Meetings: The Strata Council holds regular meetings to discuss ongoing issues and building updates. For example, some discussion topics may include ongoing maintenance, upcoming projects, bylaw violations and regular financial reviews. Some Strata’s have monthly meetings, some have only a few per year. Every Strata has an Annual General Meeting (AGM) where big decisions need are voted on by the Owners in attendance. Details discussed and voted on at the AGM are the annual budget, bylaw changes, major maintenance requiring special levies, etc.

Common Property: The areas of the Strata Building that are owned by all the owners together. These areas include (if applicable) the: roof, gardens, lobby, hallways, elevator, recreation areas, gyms, pools, parkade, common rooftop decks, etc. These areas are maintained by the Strata Corporation.

Limited Common Property: This is common property that is only for use by certain people, yet is maintained by the Strata Corporation (i.e. your balcony, etc.). For example, your ground floor patio is for your use only, but is called “Limited Common” because the Strata may have to come on your property to maintain it – they will give you notice prior to access.

Unit Entitlement: This is the percentage of ownership of common areas is divided between every owner (for financial and insurance reasons), which is typically based on square footage. If you own the biggest suite in the complex, you technically own the biggest percentage of “ownable” common property. This means your Strata fee is higher because you own and “maintain” a bigger area of the building. Your Unit Entitlement can usually be found on the Strata Plan.

Strata Fee: A monthly fee that you pay to the Strata Corporation, used to pay for common bills and maintenance as detailed in the yearly budget. The Strata Fee is determined by applying the % of the building that you own (your Unit Entitlement) to the yearly budget. You’ll be fined if you don’t pay your Strata Fees and would run into legal trouble if you don’t pay for a few months.

Contingency Fund: Think of it as your building’s emergency bank account. Funds are pulled from here to pay for unexpected building repairs and other big expenses. A portion of your monthly strata fees goes towards the Contingency Fund. A healthy contingency fund can help reduce future costs to owners.

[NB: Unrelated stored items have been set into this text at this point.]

import Literature.MathematicalPhysics.QuantumFieldTheory.Balaban1983to89.B15Prop1MinimiserFamilyOfNormalisedSlice
import Literature.MathematicalPhysics.QuantumFieldTheory.Balaban1983to89.B15Prop1MinimiserFamilyGaugeCovarianceB

/-!
# `Balaban1983to89.B15Prop1MinimiserFamilyOfNormalisedSlice` — [Balaban1989LargeFieldI] = «[IV]», p. 193 (the extension `Ṽ_k`), p. 194, the sentence after (1.77) («The function is invariant — **BOND-DATUM EDITION** (`…B15Prop1MinimiserFamilyOfNormalisedSliceB`, USED DECLARATIONS ONLY): the print-datum ([Balaban1984PropagatorsII] (2.3)) twins of the declarations of `B15Prop1MinimiserFamilyOfNormalisedSlice` that N12's junction of record v14ᴸ
uses with a datum-bearing statement (`hMinBody_of_datumSlice`) — class (γ) of dag-n12-c's census-by-declaration v2 (bus [DAGN12C-G35], 2026-08-30).  GENERATOR (block-extracted from the
parent's tree bytes by HOME `lean/g35/gen/gen_blocks.py`): namespace `…B`, SAME names, `DetSet ↦ BDetSet` (F0a), `AgreeOn ↦ AgreeOnB`, `IsMinimizer ↦ IsMinimizerB`, `bondsOf (𝐁 j) ↦ 𝔅 j`, `constrCard ∕
constrEnum ∕ ConstrSet ∕ msChart ↦ …B` (lane `Node00/MultiScaleFibreChartB`), `IsCritOnFibre ∕ IsFibreChartNear ↦ …B`; proofs VERBATIM; the parent's other (datum-free) declarations REUSED by `open`.

statement-level skeleton of published theorems with citation tags; proofs where landed; nothing here is a claim about
the Yang–Mills mass gap

Cell `pub-ymgap` (HUMAN RULINGS D-0062 ∕ D-0149), lane `pub-ymgap-dag-n12-c` g35 (R134 seat (a), N12 = [B15], s1, lane owner); `--kind proof --supports` K1⁹ `stmt-QuantumFields-27364`; count-neutral.
THEOREMS ONLY (0 `def`, 0 `instance`, 0 `sorry`).  HONESTY GUARD (director-ym №338 (5)): PURELY ADDITIVE — the parent stays landed and true on its own text; nothing in it is edited; no displayed
premise of any consumer is deleted or weakened; every hypothesis stays a hypothesis.  Nothing of Bałaban's analysis asserted; N12 NOT discharged; K0⁷ ∕ K1⁹ NOT closed; one finite 𝕋⁴ programme
at fixed ε — nothing continuum ∕ ℝ⁴ ∕ OS; the Yang–Mills mass gap (Clay) is NOT proved by any of this.

PARENT's DOCSTRING (mathematics and citations; read `𝐁` as the bond datum `𝔅`):
# `Balaban1983to89.B15Prop1MinimiserFamilyOfNormalisedSlice` — [Balaban1989LargeFieldI] = «[IV]», p. 193 (the extension `Ṽ_k`), p. 194, the sentence after (1.77) («The function is invariant
# with respect to the group of all gauge transformations defined on Λ, hence it is natural to consider it on orbits of this group»); [Balaban1989LargeFieldII] = «[LF-II]», p. 357, p. 358:
# ★★★ THE (J0′) LETTER FOR EVERY BASE FIELD OF THE STRICT GUARD FROM THE (J0′) LETTER ON THE NORMALISED SLICE — the per-base-field datum antecedent REMOVED along the gauge orbit

Honest framing: statement-level skeleton of published theorems with citation tags; proofs where landed; nothing here is a claim about the Yang–Mills mass gap.  Cell `pub-ymgap`
(HUMAN RULINGS D-0062 ∕ D-0149), lane `pub-ymgap-dag-n12-c` g27 (R134 seat (a), N12 = [B15], s1); count-neutral helper of K1⁹ `stmt-QuantumFields-27364` (`--kind proof --supports`);
N12 NOT discharged; one finite 𝕋⁴ programme at fixed ε; nothing continuum ∕ ℝ⁴ ∕ OS ∕ mass-gap ∕ Clay.  THEOREMS ONLY (0 `def`, 0 `instance`, 0 `sorry`).

WHY (the lane's LOCATED-GAUGE-ORBIT and its repair, cell bus 2026-08-29).  After `B15Prop1MinimiserFamilyGaugeCovariance` the knit-side junctions of the (J0′) road deliver, per instance,
«`∃ R > 0, ∀ V_k`, strict guard → (datum letter `∀ c ∈ 𝒞, dist1 ((ext V_k) c) ≤ ρn`) → hMin-body(`V_k, R, 𝓐₀`)» (dag-n12-d's normalised-slice junction, INTENT-96 v3).  THIS FILE removes the
datum antecedent for EVERY base field of the strict guard when the bond set `𝒞` lies in a REGION BOX `[LO, HI] ⊇ [lo − 1, hi + 1]` of the `k`-lattice whose plaquettes lie in `Z^{(k)}` and the
datum tolerance `ρn` dominates dag-n12-w6's normalisation bound at the guard radius `eR` (the direct road's `hR′` ∕ `hρn` rows, v11): for `V_k` in the strict guard, w6's
`B15Prop1DatumGaugeNormalisation.exists_gauge_normalising_extend_shellGauged` gives `ũ` with `ũ = 1` on `Λ^{(k)}` and at the corner, `ext(V_k^{ũ}) = (ext V_k)^{ũ}`, and `(ext V_k)^{ũ}`
bondwise within the bound on `boxBonds LO HI ⊇ 𝒞`; `V_k^{ũ}` is in the guard (plaquette deviations are orbit invariants, `B15Prop1Carrier.dist1_plaqHol_gaugeAct`); so the slice letter
gives the hMin-body at `V_k^{ũ}` with `(R, 𝓐)`, and `B15Prop1MinimiserFamilyGaugeCovariance.hMinBody_of_gaugeAct_normalised` returns it to `V_k` with `(R∕3, 4𝓐)` — print's p. 194 orbit reduction,
executed.  WHAT STAYS DISPLAYED (instance level, honest scope): the box rows `hLO hHI hn' hn'N hR` and `𝒞 ⊆ boxBonds LO HI` — the BOX SCOPE of the direct road (LOCATED-GEOM v2∕v3: for a
general, non-box-like small-field component a region tree gauge with holonomy control would be needed; not here).

CONTENTS.  ★★★ `hMinBody_of_datumSlice` (NODE 00's objects: `avOfRecord F 2 Kt`, `regMSCoPOfRecord F 2 ν Kt k (maxDomT ν.M₁ Z)`, `Bj ν.M₁ Z k`; the knit's window rows `hlohi hn hN hbox hZ`,
the region box rows, the guard radius `eR > 0`, the datum tolerance row; the slice letter `hslice` as hypothesis).
HONEST SCOPE: one composition by name; nothing of Bałaban's estimates asserted; count-neutral; N12 NOT discharged; K1⁹ NOT closed; R4 closes only the conditional finite-𝕋⁴ rung
`BalabanLadder.UV` — no summit statement is proved here and NOT the Yang–Mills mass gap (Clay); nothing continuum ∕ ℝ⁴ ∕ OS.
-/


noncomputable section

open Set Metric
open scoped Matrix.Norms.L2Operator

namespace Literature.MathematicalPhysics.QuantumFieldTheory.Balaban1983to89.B15Prop1MinimiserFamilyOfNormalisedSliceB

open B15Prop1MinimiserFamilyOfNormalisedSlice


open B15DeterminingSetsB

open GaugeField B15DeterminingSets B16Sect1Backgrounds T4Continuum
open B15Prop1ChartSU2 (su2Chart)
open B15Prop1ChartCalculusSU2 (E3)
open B15Prop1AnalyticExtClause (cplxVec)
open B15Prop1Carrier (plaqsInside dist1_plaqHol_gaugeAct)
open B15Prop1DatumGaugeNormalisation (exists_gauge_normalising_extend_shellGauged)
open B15Prop1MinimiserFamilyGaugeCovarianceB (hMinBody_of_gaugeAct_normalised)
open B14.Eq213DetSet (Bj maxDomT)
open T4AxialGaugeSmallField (castSite boxPlaqs boxBonds)
open B15Extension193 (extend)
open B15ShellGauge193 (shellGauge)
open Literature.MathematicalPhysics.QuantumFieldTheory.BalabanImbrieJaffe1984to88.BIJ85Eq453GaugeField (qsstarGIter0)
open T4CubeChartGnomonic (SU2)



section

/-- ★★★ **THE (J0′) LETTER FOR EVERY BASE FIELD OF THE STRICT GUARD FROM THE LETTER ON THE NORMALISED SLICE.**  Instance level: NODE 00's objects at `(ν, Kt, k, Z)`, the knit's window
`Λ^{(k)} = castSite '' [lo, hi]` deep inside `Z` (`hbox`, `hZ`, `hn`, `hN`, `hlohi`), a REGION BOX `[LO, HI] ⊇ [lo − 1, hi + 1]` with plaquettes in `Z^{(k)}` (`hLO hHI hn' hn'N hR` — the direct
road's rows), print's extension `ext = extend (pts k Λ) (shellGauge · lo hi)`, a bond set `𝒞 ⊆ boxBonds LO HI`, the guard radius `eR > 0` and a datum tolerance
`ρn ≥ (d·n′+1)((d−1)·n′·((12d(n+2)²+1)·eR) + 3d(n+2)²·eR)` (w6's normalisation bound).  IF the hMin-body with `(R, 𝓐)` holds for every base field of the strict guard that satisfies the datum
letter `∀ c ∈ 𝒞, dist1 ((ext W) c) ≤ ρn` (`hslice`), THEN it holds with `(R∕3, 4𝓐)` for EVERY base field of the strict guard.
[cite: Balaban1989LargeFieldI, p.193, p.194 (sentence after (1.77)); Balaban1989LargeFieldII, p.357, p.358, (1.12)–(1.13) p.359; Balaban1985Variational, (181) p.307; Balaban1985Averaging, (8)–(9) p.19; Balaban1988Convergent, (2.12) p.256] -/
theorem hMinBody_of_datumSlice {F : T4Family} (ν : Node00.Stage7Numerics) (Kt : ℕ) {k : ℕ} (hk : k ≤ (F.P Kt).m + (F.P Kt).K) (hd3 : 3 ≤ (F.P Kt).d)
    (bd : ℕ → (ℕ → Set (Site (F.P Kt) 0)) → BDetSet (F.P Kt)) (Z Λ : Set (Site (F.P Kt) 0))
    (hbd : ∀ j, (F.P Kt).m + (F.P Kt).K < j → bd k (maxDomT ν.M₁ Z) j = ∅) {lo hi : Fin (F.P Kt).d → ℤ} (hlohi : lo ≤ hi) {n : ℕ} (hn : ∀ κ, hi κ ≤ lo κ + n)
    (hN : ∀ κ, hi κ - lo κ + 3 < ((F.P Kt).sitesPerDir k : ℤ))
    (hbox : pts k Λ = (castSite '' Set.Icc lo hi : Set (Site (F.P Kt) k)))
    (hZ : (boxPlaqs (lo - 1) (hi + 1) : Set (Plaq (F.P Kt) k)) ⊆ plaqsInside (pts k Z))
    -- the REGION BOX (the direct road's rows)
    {LO HI : Fin (F.P Kt).d → ℤ} (hLO : LO ≤ lo - 1) (hHI : hi + 1 ≤ HI) {n' : ℕ} (hn' : ∀ κ, HI κ ≤ LO κ + n')
    (hn'N : n' < (F.P Kt).sitesPerDir k) (hR : (boxPlaqs LO HI : Set (Plaq (F.P Kt) k)) ⊆ plaqsInside (pts k Z))
    -- print's extension
    (ext : GaugeField (F.P Kt) k SU2 → GaugeField (F.P Kt) k SU2) (hext : ∀ V, ext V = extend (pts k Λ) (shellGauge V lo hi) V)
    -- the bond set of the datum letter lies in the region box; guard radius and datum tolerance
    (𝒞 : Set (PBond (F.P Kt) k)) (h𝒞 : 𝒞 ⊆ (boxBonds LO HI : Set (PBond (F.P Kt) k))) {eR ρn : ℝ} (heR : 0 < eR)
    (hρn : (((F.P Kt).d : ℝ) * n' + 1) * ((((F.P Kt).d - 1 : ℕ) : ℝ) * n' * ((12 * (F.P Kt).d * (n + 2) ^ 2 + 1) * eR)
      + 3 * (F.P Kt).d * (n + 2) ^ 2 * eR) ≤ ρn)
    {R 𝓐 : ℝ}
    -- THE (J0′) LETTER ON THE NORMALISED SLICE (dag-n12-d's junction output, per instance)
    (hslice : ∀ W : GaugeField (F.P Kt) k SU2, PlaqSmallOn (plaqsInside (pts k (Z ∩ Λᶜ))) eR W → (∀ c ∈ 𝒞, dist1 ((ext W) c) ≤ ρn) →
      ∃ Ũ : VecField (F.P Kt) k (EuclideanSpace ℂ (Fin 3)) × VecField (F.P Kt) k (EuclideanSpace ℂ (Fin 3)) → PBond (F.P Kt) 0 → Matrix (Fin 2) (Fin 2) ℂ,
        (∀ b i j, DifferentiableOn ℂ (fun z => Ũ z b i j) (ball 0 R)) ∧
        (∀ z ∈ ball (0 : VecField (F.P Kt) k (EuclideanSpace ℂ (Fin 3)) × VecField (F.P Kt) k (EuclideanSpace ℂ (Fin 3))) R, ∀ b i j, ‖Ũ z b i j‖ ≤ 𝓐) ∧
        ∀ p B' : VecField (F.P Kt) k E3, ‖p‖ < R → ‖B'‖ < R → ∃ U' : GaugeField (F.P Kt) 0 SU2,
          (∀ b, Ũ (cplxVec p, cplxVec B') b = ((U' b : SU2) : Matrix (Fin 2) (Fin 2) ℂ)) ∧
            IsMinimizerB (Node00.avOfRecord F 2 Kt) (Node00.regMSCoPOfRecord F 2 ν Kt k (maxDomT ν.M₁ Z)) (bd k (maxDomT ν.M₁ Z))
              (avgFamily (Node00.avOfRecord F 2 Kt) (qsstarGIter0 k (expMul su2Chart B' (ext (expMul su2Chart p W))))) U') :
    ∀ V : GaugeField (F.P Kt) k SU2, PlaqSmallOn (plaqsInside (pts k (Z ∩ Λᶜ))) eR V →
      ∃ Ũ : VecField (F.P Kt) k (EuclideanSpace ℂ (Fin 3)) × VecField (F.P Kt) k (EuclideanSpace ℂ (Fin 3)) → PBond (F.P Kt) 0 → Matrix (Fin 2) (Fin 2) ℂ,
        (∀ b i j, DifferentiableOn ℂ (fun z => Ũ z b i j) (ball 0 (R / 3))) ∧
        (∀ z ∈ ball (0 : VecField (F.P Kt) k (EuclideanSpace ℂ (Fin 3)) × VecField (F.P Kt) k (EuclideanSpace ℂ (Fin 3))) (R / 3), ∀ b i j, ‖Ũ z b i j‖ ≤ 4 * 𝓐) ∧
        ∀ p B' : VecField (F.P Kt) k E3, ‖p‖ < R / 3 → ‖B'‖ < R / 3 → ∃ U' : GaugeField (F.P Kt) 0 SU2,
          (∀ b, Ũ (cplxVec p, cplxVec B') b = ((U' b : SU2) : Matrix (Fin 2) (Fin 2) ℂ)) ∧
            IsMinimizerB (Node00.avOfRecord F 2 Kt) (Node00.regMSCoPOfRecord F 2 ν Kt k (maxDomT ν.M₁ Z)) (bd k (maxDomT ν.M₁ Z))
              (avgFamily (Node00.avOfRecord F 2 Kt) (qsstarGIter0 k (expMul su2Chart B' (ext (expMul su2Chart p V))))) U' := by
  intro V hreg
  -- w6's normalising gauge: `1` on `Λ^{(k)}` and at the corner, commuting with the extension, flattening `Ṽ_k` on the region box
  obtain ⟨u', ũ, -, -, hũΛ, hũ₀, hcomm, hflat⟩ :=
    exists_gauge_normalising_extend_shellGauged (G := SU2) hd3 hlohi hn hN hbox hZ hLO hHI hn' hn'N hR heR hreg
  -- the normalised representative lies in the strict guard
  have hregW : PlaqSmallOn (plaqsInside (pts k (Z ∩ Λᶜ))) eR (gaugeAct ũ V) := fun p hp => by
    rw [dist1_plaqHol_gaugeAct]
    exact hreg p hp
  -- and satisfies the datum letter on `𝒞 ⊆ boxBonds LO HI`
  have hDW : ∀ c ∈ 𝒞, dist1 ((ext (gaugeAct ũ V)) c) ≤ ρn := fun c hc => by
    rw [hext, hcomm]
    exact (hflat c (h𝒞 hc)).trans hρn
  -- the slice letter at the representative, returned along the orbit
  exact hMinBody_of_gaugeAct_normalised ν Kt hk bd Z hbd hN ext (fun W => by rw [hext, hbox]) ũ
    (fun s hs => hũΛ s (by rw [hbox]; exact hs)) hũ₀ V (hslice (gaugeAct ũ V) hregW hDW)

end

end Literature.MathematicalPhysics.QuantumFieldTheory.Balaban1983to89.B15Prop1MinimiserFamilyOfNormalisedSliceB

end
/-! ## §4 A minimal effective design for every n ≥ 1 -/

/-- **A MINIMAL DESIGN FOR EVERY n:** `zmin n` is the indicator (multiplicity 1, so EFFECTIVE) of the letter vectors `x ∈ (ℤ∕4)ⁿ` with
`x_k ∈ {0, 1}` for every `k ≥ 1` and `|x| ≡ 0 (mod 4)`; equivalently one vector `x_p` for each EVEN parity class `p`: `x_p = p` read
with letters `1, i`, except that the first letter is multiplied by `−1` (exponent `+2`) when `|p| ≡ 2 (mod 4)`. A member of t-20's
family of recipes «a number of 3's ≡ |p|/2 (mod 2), so |x_p| ≡ 0 mod 4» up to the position and letter of the correction; not
letter-for-letter the printed Z₈ at n = 4. [definition of this file] -/
def zmin (n : ℕ) : Letter n → ℤ := fun x =>
  if (∀ k : Fin n, k.val ≠ 0 → (x k).val ≤ 1) ∧ wt x % 4 = 0 then 1 else 0

/-- `zmin` takes only the values 0 and 1 (an effective design of multiplicity one). -/
theorem zmin_eq_zero_or_one (x : Letter n) : zmin n x = 0 ∨ zmin n x = 1 := by
  unfold zmin
  split_ifs
  · exact Or.inr rfl
  · exact Or.inl rfl

/-- Unfolding the support condition of `zmin`. -/
theorem zmin_ne_zero_iff (x : Letter n) : zmin n x ≠ 0 ↔ (∀ k : Fin n, k.val ≠ 0 → (x k).val ≤ 1) ∧ wt x % 4 = 0 := by
  unfold zmin
  split_ifs with h
  · exact ⟨fun _ => h, fun _ => one_ne_zero⟩
  · exact ⟨fun h0 => absurd rfl h0, fun h' => absurd h' h⟩

/-- `|x mod 2| ≡ |x| (mod 2)`. -/
theorem sum_par_mod_two (x : Letter n) : (∑ k, (par x k).val) % 2 = wt x % 2 := by
  simp only [par, wt]
  rw [← Finset.sum_nat_mod]

/-- The representative `x_p` of an even class `p` in the support of `zmin (k+1)`: `p` itself, with the first exponent raised by 2 when
`|p| ≡ 2 (mod 4)`. [definition of this file] -/
def rep (k : ℕ) (p : Sgn (k + 1)) : Letter (k + 1) := fun i =>
  if i.val = 0 then ⟨(p i).val + (if (∑ j, (p j).val) % 4 = 2 then 2 else 0), by
      have := (p i).isLt; split_ifs <;> omega⟩
  else ⟨(p i).val, by have := (p i).isLt; omega⟩

/-- `x_p ≡ p (mod 2)`. -/
theorem par_rep (k : ℕ) (p : Sgn (k + 1)) : par (rep k p) = p := by
  funext i
  apply Fin.ext
  simp only [par, rep]
  have := (p i).isLt
  split_ifs <;> simp <;> omega

/-- `|x_p| = |p| + 2·[|p| ≡ 2 (mod 4)]`. -/
theorem wt_rep (k : ℕ) (p : Sgn (k + 1)) :
    wt (rep k p) = (∑ j, (p j).val) + (if (∑ j, (p j).val) % 4 = 2 then 2 else 0) := by
  simp only [wt]
  rw [Fin.sum_univ_succ]
  have h0 : ((rep k p 0).val) = (p 0).val + (if (∑ j, (p j).val) % 4 = 2 then 2 else 0) := by
    simp [rep]
  have hs : ∀ j : Fin k, (rep k p j.succ).val = (p j.succ).val := by
    intro j
    simp [rep, Fin.val_succ]
  rw [h0, Finset.sum_congr rfl (fun j _ => hs j), Fin.sum_univ_succ (fun j => (p j).val)]
  ring

/-- `x_p` lies in the support of `zmin` when `p` is an even class. -/
theorem zmin_rep_ne_zero (k : ℕ) (p : Sgn (k + 1)) (hp : (∑ j, (p j).val) % 2 = 0) : zmin (k + 1) (rep k p) ≠ 0 := by
  rw [zmin_ne_zero_iff]
  refine ⟨fun i hi => ?_, ?_⟩
  · have h2 := (p i).isLt
    have hv : (rep k p i).val = (p i).val := by simp [rep, hi]
    rw [hv]
    omega
  · rw [wt_rep]
    split_ifs with h4 <;> omega

/-- A support vector of `zmin` in the class `p` IS `x_p` (uniqueness in each even class). -/
theorem eq_rep_of_zmin_ne_zero (k : ℕ) (p : Sgn (k + 1)) (x : Letter (k + 1)) (hx : zmin (k + 1) x ≠ 0) (hpx : par x = p) :
    x = rep k p := by
  rw [zmin_ne_zero_iff] at hx
  obtain ⟨hsmall, hwt⟩ := hx
  -- coordinates k ≥ 1 agree: both are 0 or 1 with the same parity
  have htail : ∀ j : Fin k, (x j.succ).val = (p j.succ).val := by
    intro j
    have h1 : (x j.succ).val ≤ 1 := hsmall j.succ (by simp [Fin.val_succ])
    have h2 := congrArg Fin.val (congrFun hpx j.succ)
    simp only [par] at h2
    omega
  -- the first coordinate is forced by |x| ≡ 0 (mod 4)
  have hpar0 := congrArg Fin.val (congrFun hpx 0)
  simp only [par] at hpar0
  have hwt' : wt x = (x 0).val + ∑ j : Fin k, (p j.succ).val := by
    simp only [wt]
    rw [Fin.sum_univ_succ, Finset.sum_congr rfl (fun j _ => htail j)]
  have hpsum : (∑ j, (p j).val) = (p 0).val + ∑ j : Fin k, (p j.succ).val := Fin.sum_univ_succ _
  funext i
  apply Fin.ext
  by_cases hi : i.val = 0
  · have hi0 : i = 0 := Fin.ext hi
    subst hi0
    simp only [rep, Fin.val_zero, if_true]
    have hx0 := (x 0).isLt
    have hp0 := (p 0).isLt
    rw [hwt'] at hwt
    split_ifs with h4 <;> omega
  · have hi' : i = (i.pred (fun h => hi (by rw [h]; rfl))).succ := (Fin.succ_pred i _).symm
    rw [hi']
    simp only [rep, Fin.val_succ, Nat.succ_ne_zero, if_false]
    exact htail _

/-- **THE SHAPE OF `zmin`:** its support meets every EVEN parity class in exactly one letter vector, contains no vector of an odd
class, and `m(x)·i^{|x|} = 1` on it. -/
theorem zmin_shape (k : ℕ) :
    (∀ p : Sgn (k + 1), (∑ j, (p j).val) % 2 = 0 →
      ((Finset.univ.filter (fun x : Letter (k + 1) => zmin (k + 1) x ≠ 0)).filter (fun x => par x = p)).card = 1) ∧
    (∀ x : Letter (k + 1), zmin (k + 1) x ≠ 0 → (∑ j, (par x j).val) % 2 = 0) ∧
    (∀ x : Letter (k + 1), zmin (k + 1) x ≠ 0 → (zmin (k + 1) x : GaussianInt) * I ^ (wt x) = 1) := by
  refine ⟨fun p hp => ?_, fun x hx => ?_, fun x hx => ?_⟩
  · refine Finset.card_eq_one.mpr ⟨rep k p, Finset.eq_singleton_iff_unique_mem.mpr ⟨?_, fun x hx => ?_⟩⟩
    · exact Finset.mem_filter.mpr ⟨Finset.mem_filter.mpr ⟨Finset.mem_univ _, zmin_rep_ne_zero k p hp⟩, par_rep k p⟩
    · exact eq_rep_of_zmin_ne_zero k p x (Finset.mem_filter.mp (Finset.mem_filter.mp hx).1).2 (Finset.mem_filter.mp hx).2
  · rw [sum_par_mod_two]
    have := ((zmin_ne_zero_iff x).mp hx).2
    omega
  · have h4 := ((zmin_ne_zero_iff x).mp hx).2
    have h1 : zmin (k + 1) x = 1 := (zmin_eq_zero_or_one x).resolve_left hx
    rw [h1, Int.cast_one, one_mul, ← Nat.div_add_mod (wt x) 4, h4, add_zero, pow_mul, I_pow_four, one_pow]

/-- **THE BOUND OF LEMMA P IS ATTAINED FOR EVERY n ≥ 1:** the effective design `zmin (k+1)` on (ℤ∕4)^{k+1} has all `2^{k+1} − 2` mixed
moments zero, `m̂(+,…,+) = 2^k ≠ 0`, and exactly `2^k` letter vectors (row B20-0's ladder 1 ∕ 2 ∕ 4 ∕ 8 at n = 1, 2, 3, 4 continues as
`2^{n−1}` for every n; the class ∕ filler cells of B20-0 are machine ×2 and NOT re-derived here). -/
theorem zmin_attains (k : ℕ) :
    (∀ δ : Sgn (k + 1), δ ≠ 0 → δ ≠ 1 → moment (zmin (k + 1)) δ = 0) ∧ moment (zmin (k + 1)) 0 = 2 ^ k ∧
      moment (zmin (k + 1)) 0 ≠ 0 ∧ (Finset.univ.filter (fun x : Letter (k + 1) => zmin (k + 1) x ≠ 0)).card = 2 ^ k := by
  obtain ⟨hfib, hout, hconst⟩ := zmin_shape k
  obtain ⟨hmixed, h0, hcard⟩ :=
    moments_of_shape (n := k + 1) (Nat.succ_pos k) (zmin (k + 1)) 0 (by norm_num) 1 hfib hout hconst
  rw [Nat.add_sub_cancel, mul_one] at h0
  rw [Nat.add_sub_cancel] at hcard
  refine ⟨hmixed, h0, ?_, hcard⟩
  rw [h0]
  exact pow_ne_zero k two_ne_zero

/-- AT THE CENSUS LEVEL n = 4: the effective design `zmin 4` has its 14 mixed moments zero, `m̂(+,+,+,+) = 8` and exactly 8 letter
vectors — a second witness, next to t-20's printed Z₈ (`WalshParity.z8_moments`, kernel `decide`), that «minimum 8 at n = 4» (row B20-4)
is attained; here by the general theorem, not by enumeration. -/
theorem zmin_attains_four :
    (∀ δ : Sgn 4, δ ≠ 0 → δ ≠ 1 → moment (zmin 4) δ = 0) ∧ moment (zmin 4) 0 = 8 ∧
      (Finset.univ.filter (fun x : Letter 4 => zmin 4 x ≠ 0)).card = 8 := by
  obtain ⟨h1, h2, _, h4⟩ := zmin_attains 3
  refine ⟨h1, ?_, ?_⟩
  · exact h2.trans (by norm_num)
  · exact h4.trans (by norm_num)

end Summit.Ventures.HSemireg.WalshParityN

Special Levy: If a building requires maintenance outside of what was planned in the yearly budget, they will need to charge each owner a “special levy” to pay the cost. Special levies can be as low as a couple hundred dollars per unit for a simple project to tens of thousands of dollars per unit if the building needs major maintenance – this is why you don’t want to spend every dollar you have on purchasing a property. For more information about Special Levies: What are Special Levies for Condos?

Rain Screen: Simply put, a rain screen is an exterior wall design that helps to keep buildings dry. A rain screen is the space between the exterior wall of a building and the interior wall of a building (also called an air cavity) that allows for rainwater and condensation to escape before seeping into the interior wall of a building, thus avoiding moisture and mould problems inside units. For photos and more information: What is a Rainscreen?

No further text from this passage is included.